> [Problem requirements]: How many lines of the records hold the string "road"? Reply with the number alone.

> [Exercise input]:
BEGIN

import Summits.HodgeConjecture.HodgeConjecture.Theorems.F0P3cStCharTSHorient                 -- ★ p849911 HORIENT (LH1-p03 (g2)): `valued_diag_eq_one_of_mem_level`, `localNonsplitEquiv_endoEmbLocal_apply_zero∕two`; brings KIT-B, `endoEmbLocal`, ★ `coe_localNonsplitEquiv_eq_map`
import Literature.NumberTheory.Automorphic.UnitaryGroupLineUnipotentRing                     -- ★ `LineRing.torus_relations_two` (`σ(d₀) d₁ = 1` on `T₂`)
import Literature.NumberTheory.Rogawski1990.ExplicitFactorKappaAlmostEverywhereOne            -- ★ `conjLocal_apply_eq_galAdicCompletionMap` (`((c ⊗ 1) x)_w = σ_w (x_w)`)
import Literature.NumberTheory.Rogawski1990.FinExplicitTransferFactorInertPlaceValuation      -- ★ `valued_finGammaTwo_apply_eq_one` (the `U(Φ₁)`-coordinate is a `w`-unit)
import HarnessLib

/-!
# F0 · P3c · line LH6 «StCharTS» — road (D) «DEEP-FL», brick «REP-HYPERBOLIC★»: the representatives of the ORIENTED shell cover are hlevi-oriented hyperbolic

Cell `pub/hodgecm-mathlib`, crux H413 = `stmt-HodgeConjecture-24833` (lane `--supports … --as helper`), route HCCMUnconditional; hand F0P3-p01 (g20) on the
road-(D) owner's deal (LH6-p04 (g3), 2026-09-02 06:57Z «TAKE REP-HYPERBOLIC★»).  THEOREMS ONLY, sorry-free, ★-only imports; no definition ∕ instance ∕
notation ∕ named fact.  HONEST LABEL: HC_CM is proved only modulo the 7 printed citations (2 remaining: hLiu418 = stmt-HodgeConjecture-24832, h413 =
stmt-HodgeConjecture-24833) until rung 0 closes; count-neutral plumbing for the (D-c) head «XIG-ASSEMBLY» (the head's READING OF THE REPRESENTATIVES of ★ p849867
`F0P3cStCharTSCosetCover.exists_cosetCover`, conjunct ①).

THE MATHEMATICS ([Rogawski1990, §4.9 Lemma 4.9.2, (4.9.4) p. 56; §12.7 L. 12.7.3 (proof) p. 195]).  `v` non-split, `w ∣ v` the place above, `E₃ ∕ E₂` the one-place models
(matrix = `w`-component of the `∏_{w∣v} L_w`-matrix, ★ `coe_localNonsplitEquiv_eq_map`).  ORIENTED SHELL: `B₂ = b′·S_n ⊆ T₃` with `E₃ b′ = diag(e₀, e₁, e₂)`, `|e₂|_w < |e₀|_w`
(for the flip of `z·𝓘.a^m`: `e = (β(σ_w α)⁻ᵐ, β, βαᵐ)`, ★ HORIENT `valued_lt_of_endoEmbLocal_eq_flip_mul`), `S_n ≤ T₃` inside a level subgroup `K_n` (`|E₃(k)ᵢⱼ − δᵢⱼ|_w ≤ r < 1`).
If a representative `x = (x₁, x₂) ∈ T₂ × U(Φ₁)_v` of the coset cover is COVERED, i.e. `ι_v(x₁, x₂) = t ∈ b′·S_n` (conjunct ① of ★ `exists_cosetCover`), then with
`x₁ = diag(d′₀, d′₁)` (`T₂` is the diagonal torus, ★ `mem_torusU_iff`): `E₃(t)₀₀ = (d′₀)_w`, `E₃(t)₂₂ = (d′₁)_w` (★ HORIENT), while `E₃(t) = E₃(b′)·E₃(s)` has diagonal
`(e₀ k₀₀, e₁ k₁₁, e₂ k₂₂)` with `|kᵢᵢ|_w = 1`; hence **`|(d′₁)_w|_w = |e₂| < |e₀| = |(d′₀)_w|_w`** — the representative's `U(Φ₂)`-part is an hlevi-ORIENTED hyperbolic diagonal
(the `hlt` binder of ★ KIT-B), and the torus relation `σ(d′₀) d′₁ = 1` of `T₂ ≤ U(Φ₂)` (★ `LineRing.torus_relations_two`) read at `w` is the `h01` binder
`σ_w((d′₀)_w) · (d′₁)_w = 1` (so `|(d′₀)_w|·|(d′₁)_w| = 1`).  In `E₂`-coordinates: `E₂ x₁ = diag(d₀, d₁)` with `|d₁| < |d₀|`, `|d₀|·|d₁| = 1` — the SHELL-ON `hu ∕ hne ∕ hprod`
shape (★ `F0P3cStCharTSOffStratumCM`) — and the `U(Φ₁)`-coordinate is a `w`-unit (★ `valued_finGammaTwo_apply_eq_one`).  So the Weyl flip of `x₁` is `H`-DOMINANT.

* §1 torus bookkeeping on `T₂`: `conj_apply_mul_apply_eq_one_of_glDiagonal_eq` (`h01`), `valued_apply_mul_valued_apply_eq_one_of_glDiagonal_eq`,
  `localNonsplitEquiv_two_eq_diagonal_of_glDiagonal_eq` (`E₂ x₁ = diag((d′₀)_w, (d′₁)_w)`);
* §2 the oriented shell: `localNonsplitEquiv_smul_apply` (`E₃(b′·s)ᵢᵢ = eᵢ · E₃(s)ᵢᵢ`), **`valued_lt_of_mem_orientedShell`** (`hlt` for a covered representative, ∀ `d′`),
  **`exists_glDiagonal_of_mem_orientedShell`** (KIT-B shape `∃ d′, hd′ ∧ hlt ∧ h01`), **`exists_localNonsplitEquiv_two_eq_diagonal_of_mem_orientedShell`** (`E₂`∕SHELL-ON shape
  + the `U(Φ₁)` unit);
* §3 over the cover: **`forall_rep_hyperbolic_of_cover`** — for `F` with conjunct ① of ★ `exists_cosetCover`, every `u ∈ F` satisfies §2's conclusions.

## References
* [Rogawski1990] J. D. Rogawski, *Automorphic Representations of Unitary Groups in Three Variables*, Ann. of Math. Stud. 123 (1990): §1.10 p. 9 (`M = {d(α, β, ᾱ⁻¹)}`);
  §4.9 Lemma 4.9.2, (4.9.4) pp. 55–56; §12.7 Lemma 12.7.3 (proof) p. 195.
* [Casselman1995] W. Casselman, *Introduction to the theory of admissible representations of 𝔭-adic reductive groups* (1995 notes), §1.4 (contracting elements, shells).
-/

set_option autoImplicit false
-- the mandated namespace has the single-problem summit's repeated segment (`HodgeConjecture.HodgeConjecture`)
set_option linter.dupNamespace false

END

> [Response to this task]: 2